Task to carry out. Below this line is a set of entries; quote exactly the lines from the line that contains "noncomputable section" to the line that contains "LINEAR ROW: absolute", both lines included.

Data records.
import Summits.AtomisticToContinuum.Crystallization.Theorems.OverbindingBudgetAffineFarFieldCellAffine
import Literature.Geometry.DiscreteGeometry.SphericalWedgeVolume

/-!
# Overbinding budget — far field, part 27V-F2 «FrameTransport»: chart transport along registered paths

Route `OverbindingBudget`, crux `RobustDefectLimitWindows` (stmt-31280), line (2c), leaf SW♭(30),
part 27V-F (the FRAME LEDGER of DESK27V-g94 §3 (L)), piece F2 — ATLAS-FREE.  The two largest rows of
the far-field column (DENSITY = E_vol and ρ·CORE = INTERFACE, 79 % of the base) rest on transporting
a mover's chart `(y_p, M_p := ν_p A_p)` from the hub `p₀` along a REGISTERED PATH `p₀, p₁, …, p_L` of
bonds.  Piece F1 (atlas-bound, later) supplies the PER-BOND hypotheses; this file turns them into the
PATH clauses with CLOSED-FORM accumulation in the binders `(c, τ, η, L)`, over an abstract path
(sequences indexed by `ℕ`, bonds `k → k+1` for `k < L`; no atlas, no lattice):

* §1 MATRIX clause.  Absolute steps `‖M (k+1) − M k‖ ≤ c` ⇒ `‖M L − M 0‖ ≤ L·c` (linear row);
  relative steps `‖M (k+1) − M k‖ ≤ c‖M k‖` ⇒ `‖M L‖ ≤ (1+c)^L ‖M 0‖` and
  `‖M L − M 0‖ ≤ ((1+c)^L − 1)‖M 0‖` (HONEST compounding), with the linearisation remainder
  `(1+c)^L − 1 − L·c ≤ L·c·((1+c)^L − 1)` booked as its own row, the exact exponential form
  `(1+c)^L − 1 ≤ L·c·exp (L·c)` and the side condition `L·c ≤ 1/2 ⇒ (1+c)^L − 1 ≤ 2·L·c` for the
  linear row.
* §2 POSITION clause.  Steps `y (k+1) = y k + M k (t k) + e k` with template bond vectors
  `‖t k‖ ≤ τ` and misplacements `‖e k‖ ≤ η` ⇒
  `‖(y L − y 0) − M 0 (Σ_{k<L} t k)‖ ≤ τ·Σ_{k<L} ‖M k − M 0‖ + L·η ≤ c·τ·L(L−1)/2 + L·η`
  (the desk's `û(L) = εL + c₂L²`, `c₂ = cτ/2`).
* §3 DETERMINANT clause (volume of charted cells, `|K| = |det A|·|K₀|` by `volume_image_affMap_toReal`):
  on `ℝ³`, `‖A‖ ≤ b ⇒ |det A| ≤ b³` and `(∀ u, a‖u‖ ≤ ‖A u‖), 0 ≤ a ⇒ a³ ≤ |det A|` (Haar measure of the
  images of balls — sharp, no Hadamard constant), hence along a path `(a₀ − Lc)³ ≤ |det M_L| ≤ (‖M 0‖ + Lc)³`,
  and for a conformal chart `|⟪Au, Aw⟫ − λ²⟪u, w⟫| ≤ mλ²‖u‖‖w‖` (CellVoronoi's `hB`):
  `a² ≤ (1−m)λ², (1+m)λ² ≤ b² ⇒ a³ ≤ |det A| ≤ b³`.

Cited by name: `Literature.Geometry.DiscreteGeometry.volume_ball_toReal_pos`, Mathlib's
`Measure.addHaar_image_continuousLinearMap`, `Measure.addHaar_closedBall`, `dist_le_range_sum_dist`.
Must-fails (check/mf): dropping the hypothesis on ONE bond of the path kills §1 (MF18); dropping the
misplacement row `L·η` kills §2 (MF19).
-/

namespace Summit.AtomisticToContinuum.Crystallization.Theorems.OverbindingBudgetAffineFarFieldFrameTransport

noncomputable section

open MeasureTheory Metric Literature.Geometry.DiscreteGeometry

local notation "E3" => EuclideanSpace ℝ (Fin 3)

/-! ## §1 Matrix clause: transport along the path -/

section Transport

variable {G : Type*} [SeminormedAddCommGroup G]

/-- LINEAR ROW: absolute per-bond steps `≤ c` accumulate to `≤ L·c` along a path of `L` bonds
(generic normed group — here the chart matrices; the `E3`-valued special case is
`ChartedZeroExcessLayeredLatticeLiouvilleWL.norm_sub_le_of_steps`). -/
theorem transport_linear (M : ℕ → G) {c : ℝ} {L : ℕ} (h : ∀ k < L, ‖M (k + 1) - M k‖ ≤ c) :
    ‖M L - M 0‖ ≤ L * c := by
  have h0 := dist_le_range_sum_dist M L
  rw [dist_comm, dist_eq_norm] at h0
  refine h0.trans ?_
  calc ∑ k ∈ Finset.range L, dist (M k) (M (k + 1)) ≤ ∑ k ∈ Finset.range L, c :=
        Finset.sum_le_sum fun k hk => by
          rw [dist_comm, dist_eq_norm]; exact h k (Finset.mem_range.1 hk)
    _ = L * c := by simp

/-- The linear row at every site of the path: `‖M k − M 0‖ ≤ k·c` for `k ≤ L`. -/
theorem transport_linear_le (M : ℕ → G) {c : ℝ} {L : ℕ} (h : ∀ k < L, ‖M (k + 1) - M k‖ ≤ c)
    {k : ℕ} (hk : k ≤ L) : ‖M k - M 0‖ ≤ k * c :=
  transport_linear M fun j hj => h j (lt_of_lt_of_le hj hk)

/-- HONEST COMPOUNDING: relative per-bond steps `≤ c‖M k‖` give `‖M k‖ ≤ (1+c)^k ‖M 0‖` and
`‖M k − M 0‖ ≤ ((1+c)^k − 1)‖M 0‖` at every site `k ≤ L`. -/
theorem transport_compound_le (M : ℕ → G) {c : ℝ} (hc : 0 ≤ c) {L : ℕ}
    (h : ∀ k < L, ‖M (k + 1) - M k‖ ≤ c * ‖M k‖) :
    ∀ k ≤ L, ‖M k‖ ≤ (1 + c) ^ k * ‖M 0‖ ∧ ‖M k - M 0‖ ≤ ((1 + c) ^ k - 1) * ‖M 0‖ := by
  intro k hk
  induction k with
  | zero => simp
  | succ k ih =>
    obtain ⟨h1, h2⟩ := ih (Nat.le_of_succ_le hk)
    have hs := h k hk
    have hpow : 0 ≤ (1 + c) ^ k := pow_nonneg (by linarith) k
    have e1 : M (k + 1) = (M (k + 1) - M k) + M k := by abel
    have e2 : M (k + 1) - M 0 = (M (k + 1) - M k) + (M k - M 0) := by abel
    have hstep : ‖M (k + 1) - M k‖ ≤ c * ((1 + c) ^ k * ‖M 0‖) :=
      hs.trans (mul_le_mul_of_nonneg_left h1 hc)
    constructor
    · rw [e1]
      refine (norm_add_le _ _).trans ?_
      rw [pow_succ]
      nlinarith [hstep, h1]
    · rw [e2]
      refine (norm_add_le _ _).trans ?_
      rw [pow_succ]
      nlinarith [hstep, h2]

/-- Honest compounding at the end of the path. -/
theorem transport_compound (M : ℕ → G) {c : ℝ} (hc : 0 ≤ c) {L : ℕ}
    (h : ∀ k < L, ‖M (k + 1) - M k‖ ≤ c * ‖M k‖) : ‖M L - M 0‖ ≤ ((1 + c) ^ L - 1) * ‖M 0‖ :=
  (transport_compound_le M hc h L le_rfl).2

/-- The geometric accumulation is at most `L·c·(1+c)^L`. -/
theorem compound_sub_one_le (c : ℝ) (hc : 0 ≤ c) (L : ℕ) : (1 + c) ^ L - 1 ≤ L * c * (1 + c) ^ L := by
  induction L with
  | zero => simp
  | succ L ih =>
    have hpow : 1 ≤ (1 + c) ^ L := one_le_pow₀ (by linarith)
    have hpow' : 0 ≤ (1 + c) ^ L := by linarith
    rw [pow_succ, Nat.cast_succ]
    nlinarith [ih, mul_nonneg hc hpow', mul_nonneg (mul_nonneg (Nat.cast_nonneg L) hc) hpow']

/-- LINEARISATION REMAINDER ROW: `(1+c)^L − 1 − L·c ≤ L·c·((1+c)^L − 1)`. -/
theorem compound_remainder_le (c : ℝ) (hc : 0 ≤ c) (L : ℕ) :
    (1 + c) ^ L - 1 - L * c ≤ L * c * ((1 + c) ^ L - 1) := by
  have := compound_sub_one_le c hc L
  nlinarith

/-- The compounding factor is at most `exp (L·c)`. -/
theorem compound_le_exp (c : ℝ) (hc : 0 ≤ c) (L : ℕ) : (1 + c) ^ L ≤ Real.exp (L * c) := by
  rw [Real.exp_nat_mul]
  exact pow_le_pow_left₀ (by linarith) (by linarith [Real.add_one_le_exp c]) L

/-- Exact exponential form of the accumulation: `(1+c)^L − 1 ≤ L·c·exp (L·c)`. -/
theorem compound_sub_one_le_exp (c : ℝ) (hc : 0 ≤ c) (L : ℕ) :
    (1 + c) ^ L - 1 ≤ L * c * Real.exp (L * c) :=
  (compound_sub_one_le c hc L).trans
    (mul_le_mul_of_nonneg_left (compound_le_exp c hc L) (mul_nonneg (Nat.cast_nonneg L) hc))

/-- SIDE CONDITION FOR THE LINEAR ROW: if `L·c ≤ 1/2` then `(1+c)^L − 1 ≤ 2·(L·c)` (since
`exp (1/2) < 2`); the desk regime has `L·c ≤ 41 · 3·10⁻⁴ ≈ 1.2·10⁻²`. -/
theorem compound_sub_one_le_two_mul (c : ℝ) (hc : 0 ≤ c) (L : ℕ) (h : L * c ≤ 1 / 2) :
    (1 + c) ^ L - 1 ≤ 2 * (L * c) := by
  have hLc : 0 ≤ (L : ℝ) * c := mul_nonneg (Nat.cast_nonneg L) hc
  have h1 := compound_sub_one_le_exp c hc L
  have h2 : Real.exp (L * c) ≤ Real.exp (1 / 2) := Real.exp_le_exp.2 h
  have h3 : Real.exp (1 / 2) < 2 := by
    have h4 : Real.exp (1 / 2) * Real.exp (1 / 2) = Real.exp 1 := by
      rw [← Real.exp_add]; norm_num
    nlinarith [Real.exp_one_lt_d9, Real.exp_pos (1 / 2 : ℝ)]
  nlinarith [mul_nonneg hLc (Real.exp_pos ((L : ℝ) * c)).le]

end Transport

/-! ## §2 Position clause -/

section Position

variable {E : Type*} [NormedAddCommGroup E] [NormedSpace ℝ E]

/-- Telescoping of the bond steps. -/
theorem position_telescope (M : ℕ → E →L[ℝ] E) (y t e : ℕ → E) {L : ℕ}
    (hstep : ∀ k < L, y (k + 1) = y k + M k (t k) + e k) :
    y L - y 0 = ∑ k ∈ Finset.range L, (M k (t k) + e k) := by
  induction L with
  | zero => simp
  | succ L ih =>
    rw [Finset.sum_range_succ, ← ih fun k hk => hstep k (Nat.lt_succ_of_lt hk),
      hstep L (Nat.lt_succ_self L)]
    abel

/-- POSITION CLAUSE (general form): the end of the path sits at the hub chart's prediction
`y 0 + M 0 (Σ t k)` up to `τ·Σ‖M k − M 0‖ + L·η`. -/
theorem position_clause (M : ℕ → E →L[ℝ] E) (y t e : ℕ → E) {τ η : ℝ} {L : ℕ}
    (hstep : ∀ k < L, y (k + 1) = y k + M k (t k) + e k) (ht : ∀ k < L, ‖t k‖ ≤ τ)
    (he : ∀ k < L, ‖e k‖ ≤ η) :
    ‖y L - y 0 - M 0 (∑ k ∈ Finset.range L, t k)‖
      ≤ τ * ∑ k ∈ Finset.range L, ‖M k - M 0‖ + L * η := by
  have hτ : ∀ k < L, 0 ≤ τ := fun k hk => (norm_nonneg _).trans (ht k hk)
  rw [position_telescope M y t e hstep, map_sum, ← Finset.sum_sub_distrib]
  have hterm : ∀ k ∈ Finset.range L,
      ‖M k (t k) + e k - M 0 (t k)‖ ≤ τ * ‖M k - M 0‖ + η := by
    intro k hk
    have hk' := Finset.mem_range.1 hk
    have e1 : M k (t k) + e k - M 0 (t k) = (M k - M 0) (t k) + e k := by
      rw [sub_apply]; abel
    rw [e1]
    refine (norm_add_le _ _).trans (add_le_add ?_ (he k hk'))
    refine ((M k - M 0).le_opNorm (t k)).trans ?_
    rw [mul_comm]
    exact mul_le_mul_of_nonneg_right (ht k hk') (norm_nonneg _)
  refine (norm_sum_le _ _).trans ((Finset.sum_le_sum hterm).trans ?_)
  rw [Finset.sum_add_distrib, Finset.mul_sum]
  simp

/-- `Σ_{k<L} k = L(L−1)/2` over `ℝ`. -/
theorem gauss_sum_range_real (L : ℕ) : ∑ k ∈ Finset.range L, (k : ℝ) = L * ((L : ℝ) - 1) / 2 := by
  induction L with
  | zero => simp
  | succ L ih => rw [Finset.sum_range_succ, ih, Nat.cast_succ]; ring

/-- POSITION CLAUSE (closed form): with the linear matrix row `‖M k − M 0‖ ≤ k·c` along the path,
`‖(y L − y 0) − M 0 (Σ t k)‖ ≤ c·τ·L(L−1)/2 + L·η` — the desk's `û(L) = εL + c₂L²`, `c₂ = cτ/2`. -/
theorem position_clause_closed (M : ℕ → E →L[ℝ] E) (y t e : ℕ → E) {c τ η : ℝ} {L : ℕ}
    (hstep : ∀ k < L, y (k + 1) = y k + M k (t k) + e k) (ht : ∀ k < L, ‖t k‖ ≤ τ)
    (he : ∀ k < L, ‖e k‖ ≤ η) (hM : ∀ k < L, ‖M (k + 1) - M k‖ ≤ c) :
    ‖y L - y 0 - M 0 (∑ k ∈ Finset.range L, t k)‖
      ≤ c * τ * (L * ((L : ℝ) - 1) / 2) + L * η := by
  refine (position_clause M y t e hstep ht he).trans (add_le_add ?_ le_rfl)
  rcases Nat.eq_zero_or_pos L with hL | hL
  · subst hL; simp
  have hτ : 0 ≤ τ := (norm_nonneg _).trans (ht 0 hL)
  have hsum : ∑ k ∈ Finset.range L, ‖M k - M 0‖ ≤ ∑ k ∈ Finset.range L, (k : ℝ) * c :=
    Finset.sum_le_sum fun k hk => transport_linear_le M hM (Finset.mem_range.1 hk).le
  rw [← Finset.sum_mul, gauss_sum_range_real] at hsum
  nlinarith [hsum, hτ]

end Position

/-! ## §3 Determinant clause on `ℝ³` -/

/-- Volume scaling of closed balls in `ℝ³`: `|B̄(0, r)| = r³ · |B(0, 1)|` (`0 ≤ r`). [folklore] -/
theorem volume_closedBall_three (r : ℝ) (hr : 0 ≤ r) :
    volume (closedBall (0 : E3) r) = ENNReal.ofReal (r ^ 3) * volume (ball (0 : E3) 1) := by
  rw [Measure.addHaar_closedBall _ _ hr, finrank_euclideanSpace_fin]

/-- `‖A‖ ≤ b ⇒ |det A| ≤ b³` on `ℝ³` (the image of the unit ball lies in the ball of radius `‖A‖`). -/
theorem abs_det_le_pow (A : E3 →L[ℝ] E3) {b : ℝ} (hb : ‖A‖ ≤ b) : |A.det| ≤ b ^ 3 := by
  have hsub : (A : E3 → E3) '' closedBall 0 1 ⊆ closedBall 0 ‖A‖ := by
    rintro _ ⟨u, hu, rfl⟩
    rw [mem_closedBall_zero_iff] at hu ⊢
    exact (A.le_opNorm u).trans (mul_le_of_le_one_right (norm_nonneg _) hu)
  have hle := measure_mono (μ := volume) hsub
  rw [Measure.addHaar_image_continuousLinearMap, volume_closedBall_three 1 zero_le_one, one_pow,
    ENNReal.ofReal_one, one_mul, volume_closedBall_three _ (norm_nonneg _)] at hle
  have hfin : ENNReal.ofReal (‖A‖ ^ 3) * volume (ball (0 : E3) 1) ≠ ⊤ :=
    ENNReal.mul_ne_top ENNReal.ofReal_ne_top measure_ball_lt_top.ne
  have h2 := ENNReal.toReal_mono hfin hle
  rw [ENNReal.toReal_mul, ENNReal.toReal_mul, ENNReal.toReal_ofReal (abs_nonneg _),
    ENNReal.toReal_ofReal (by positivity)] at h2
  exact (le_of_mul_le_mul_right h2 (volume_ball_toReal_pos (E := E3))).trans
    (pow_le_pow_left₀ (norm_nonneg _) hb 3)

/-- `(∀ u, a‖u‖ ≤ ‖A u‖), 0 ≤ a ⇒ a³ ≤ |det A|` on `ℝ³` (the ball of radius `a` lies in the image of the
unit ball). -/
theorem pow_le_abs_det (A : E3 →L[ℝ] E3) {a : ℝ} (ha : 0 ≤ a) (h : ∀ u, a * ‖u‖ ≤ ‖A u‖) :
    a ^ 3 ≤ |A.det| := by
  rcases ha.eq_or_lt with rfl | ha0
  · simp [abs_nonneg]
  have hinj : Function.Injective (A : E3 →ₗ[ℝ] E3) := by
    intro u u' huu'
    have h1 : A (u - u') = 0 := by
      rw [map_sub]; exact sub_eq_zero.2 huu'
    have h2 := h (u - u')
    rw [h1, norm_zero] at h2
    have h3 : ‖u - u'‖ ≤ 0 := by nlinarith [norm_nonneg (u - u')]
    exact sub_eq_zero.1 (norm_le_zero_iff.1 h3)
  have hsurj : Function.Surjective (A : E3 →ₗ[ℝ] E3) := LinearMap.injective_iff_surjective.1 hinj
  have hsub : closedBall (0 : E3) a ⊆ (A : E3 → E3) '' closedBall 0 1 := by
    intro v hv
    obtain ⟨u, hu⟩ := hsurj v
    refine ⟨u, ?_, hu⟩
    rw [mem_closedBall_zero_iff] at hv ⊢
    have h1 := h u
    rw [show A u = v from hu] at h1
    nlinarith
  have hle := measure_mono (μ := volume) hsub
  rw [Measure.addHaar_image_continuousLinearMap, volume_closedBall_three 1 zero_le_one, one_pow,
    ENNReal.ofReal_one, one_mul, volume_closedBall_three _ ha] at hle
  have hfin : ENNReal.ofReal |A.det| * volume (ball (0 : E3) 1) ≠ ⊤ :=
    ENNReal.mul_ne_top ENNReal.ofReal_ne_top measure_ball_lt_top.ne
  have h2 := ENNReal.toReal_mono hfin hle
  rw [ENNReal.toReal_mul, ENNReal.toReal_mul, ENNReal.toReal_ofReal (abs_nonneg _),
    ENNReal.toReal_ofReal (by positivity)] at h2
  exact le_of_mul_le_mul_right h2 (volume_ball_toReal_pos (E := E3))

/-- Lower norms survive transport: `a‖u‖ ≤ ‖M₀ u‖` and `‖M − M₀‖ ≤ δ` give `(a − δ)‖u‖ ≤ ‖M u‖`. -/
theorem lower_norm_of_near {E : Type*} [NormedAddCommGroup E] [NormedSpace ℝ E] (M M₀ : E →L[ℝ] E)
    {a δ : ℝ} (h0 : ∀ u, a * ‖u‖ ≤ ‖M₀ u‖) (hd : ‖M - M₀‖ ≤ δ) (u : E) :
    (a - δ) * ‖u‖ ≤ ‖M u‖ := by
  have h1 : ‖(M - M₀) u‖ ≤ δ * ‖u‖ := ((M - M₀).le_opNorm u).trans
    (mul_le_mul_of_nonneg_right hd (norm_nonneg _))
  have h2 : ‖M₀ u‖ ≤ ‖M u‖ + ‖(M - M₀) u‖ := by
    have e : M₀ u = M u - (M - M₀) u := by rw [sub_apply]; abel
    rw [e]; exact norm_sub_le _ _
  nlinarith [h0 u, h1, h2]

/-- DETERMINANT CLAUSE ALONG A PATH: with the linear matrix row, at every site `k ≤ L`
`(a − kc)³ ≤ |det (M k)| ≤ (‖M 0‖ + kc)³`, `a` a lower norm of the hub chart with `kc ≤ a`. -/
theorem det_clause_of_steps (M : ℕ → E3 →L[ℝ] E3) {a c : ℝ} {L : ℕ}
    (h0 : ∀ u, a * ‖u‖ ≤ ‖M 0 u‖) (h : ∀ k < L, ‖M (k + 1) - M k‖ ≤ c) {k : ℕ} (hk : k ≤ L)
    (hak : k * c ≤ a) :
    (a - k * c) ^ 3 ≤ |(M k).det| ∧ |(M k).det| ≤ (‖M 0‖ + k * c) ^ 3 := by
  have hd := transport_linear_le M h hk
  refine ⟨pow_le_abs_det (M k) (by linarith) (lower_norm_of_near (M k) (M 0) h0 hd), ?_⟩
  refine abs_det_le_pow (M k) ?_
  have : ‖M k‖ ≤ ‖M 0‖ + ‖M k - M 0‖ := by
    have e : M k = M 0 + (M k - M 0) := by abel
    exact (congrArg norm e).le.trans (norm_add_le _ _)
  linarith

/-- DETERMINANT CLAUSE OF A CONFORMAL CHART (CellVoronoi's `hB`): `a² ≤ (1−m)λ²`, `(1+m)λ² ≤ b²`,
`0 ≤ a, b` ⇒ `a³ ≤ |det A| ≤ b³`. -/
theorem det_clause_of_conformal (A : E3 →L[ℝ] E3) {lam m a b : ℝ}
    (hB : ∀ u w : E3, |inner ℝ (A u) (A w) - lam ^ 2 * inner ℝ u w| ≤ m * lam ^ 2 * ‖u‖ * ‖w‖)
    (ha0 : 0 ≤ a) (ha : a ^ 2 ≤ (1 - m) * lam ^ 2) (hb0 : 0 ≤ b) (hb : (1 + m) * lam ^ 2 ≤ b ^ 2) :
    a ^ 3 ≤ |A.det| ∧ |A.det| ≤ b ^ 3 := by
  have hsq : ∀ u : E3, (1 - m) * lam ^ 2 * ‖u‖ ^ 2 ≤ ‖A u‖ ^ 2 ∧ ‖A u‖ ^ 2 ≤ (1 + m) * lam ^ 2 * ‖u‖ ^ 2 := by
    intro u
    have h1 := hB u u
    rw [real_inner_self_eq_norm_sq, real_inner_self_eq_norm_sq] at h1
    constructor <;> nlinarith [abs_le.1 h1, norm_nonneg u]
  have hroot : ∀ x y : ℝ, 0 ≤ x → 0 ≤ y → x ^ 2 ≤ y ^ 2 → x ≤ y := by
    intro x y hx hy hxy
    rw [← Real.sqrt_sq hx, ← Real.sqrt_sq hy]
    exact Real.sqrt_le_sqrt hxy
  refine ⟨pow_le_abs_det A ha0 fun u => ?_, abs_det_le_pow A ?_⟩
  · refine hroot _ _ (mul_nonneg ha0 (norm_nonneg u)) (norm_nonneg _) ?_
    rw [mul_pow]
    nlinarith [(hsq u).1, sq_nonneg ‖u‖]
  · refine ContinuousLinearMap.opNorm_le_bound A hb0 fun u => ?_
    refine hroot _ _ (norm_nonneg _) (mul_nonneg hb0 (norm_nonneg u)) ?_
    rw [mul_pow]
    nlinarith [(hsq u).2, sq_nonneg ‖u‖]

end

end Summit.AtomisticToContinuum.Crystallization.Theorems.OverbindingBudgetAffineFarFieldFrameTransport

Completed task.
noncomputable section

open MeasureTheory Metric Literature.Geometry.DiscreteGeometry

local notation "E3" => EuclideanSpace ℝ (Fin 3)

/-! ## §1 Matrix clause: transport along the path -/

section Transport

variable {G : Type*} [SeminormedAddCommGroup G]

/-- LINEAR ROW: absolute per-bond steps `≤ c` accumulate to `≤ L·c` along a path of `L` bonds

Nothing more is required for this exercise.